ACTIVITY
The output should be every line below that includes the word "RepresentationTheory".

[Items from a dataset]
--- --- ---
open NumberField NumberField.InfinitePlace NumberField.ComplexEmbedding NumberField.mixedEmbedding IsDedekindDomain
open scoped Matrix SchwartzMap Classical TensorProduct ComplexConjugate
open Literature.RepresentationTheory
open Literature.NumberTheory.Automorphic Literature.NumberTheory.Automorphic.UnitaryGroup Literature.NumberTheory.Weil1964
open Literature.NumberTheory.GelbartRogawski1991 Literature.NumberTheory.GelbartRogawski1991.UnitaryDualPair
open Literature.NumberTheory.GelbartRogawski1991.UnitaryDualPair.WeilCoinv
open Literature.NumberTheory.GelbartRogawski1991.GRConstruction
open Literature.NumberTheory.Automorphic.Liu2021.Def411WeilCarriersDoubling
open Literature.NumberTheory.Automorphic.Liu2021.Def411WeilCarriers
open Literature.NumberTheory.Automorphic.IdeleClassGroup
open Literature.NumberTheory.GaloisRepresentations
open Literature.NumberTheory.ComplexMultiplication.CMTypeOps (bar mem_bar_iff)
open Literature.RepresentationTheory.HarrisKudlaSweet1996
open HodgeCM HodgeCM.Model HodgeCM.Model.LiuIndex
open HodgeCM.Model.ArchSideTerm (e₁)
open Summit.HodgeConjecture.CorCM.Transposition.OmegaChiSplitting (sChiD hsChiD)
open Summit.HodgeConjecture.HodgeConjecture.Cruxes.H413.CohFormsCarriers
open Summit.HodgeConjecture.HodgeConjecture.Cruxes.H413.MirrorAtPinLine

/-! ## §1 Pure algebra: `θ := conjFun ∘ θ′ ∘ J` is valued in the ANTIHOLOMORPHIC summand (★ (N9) §1 with the value module tracked) -/

section Generic

variable (L : HodgeCM.CMField) {ι₁ : (L : Type) →+* ℂ} (V : HodgeCM.HermSpace3 L ι₁) (𝔞 : ArchFactor L V)
  {Ω Ω' : Type} [AddCommGroup Ω] [Module ℂ Ω] [AddCommGroup Ω'] [Module ℂ Ω']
--- --- ---
SOLUTION FOR THIS TASK
open Literature.RepresentationTheory
open Literature.RepresentationTheory.HarrisKudlaSweet1996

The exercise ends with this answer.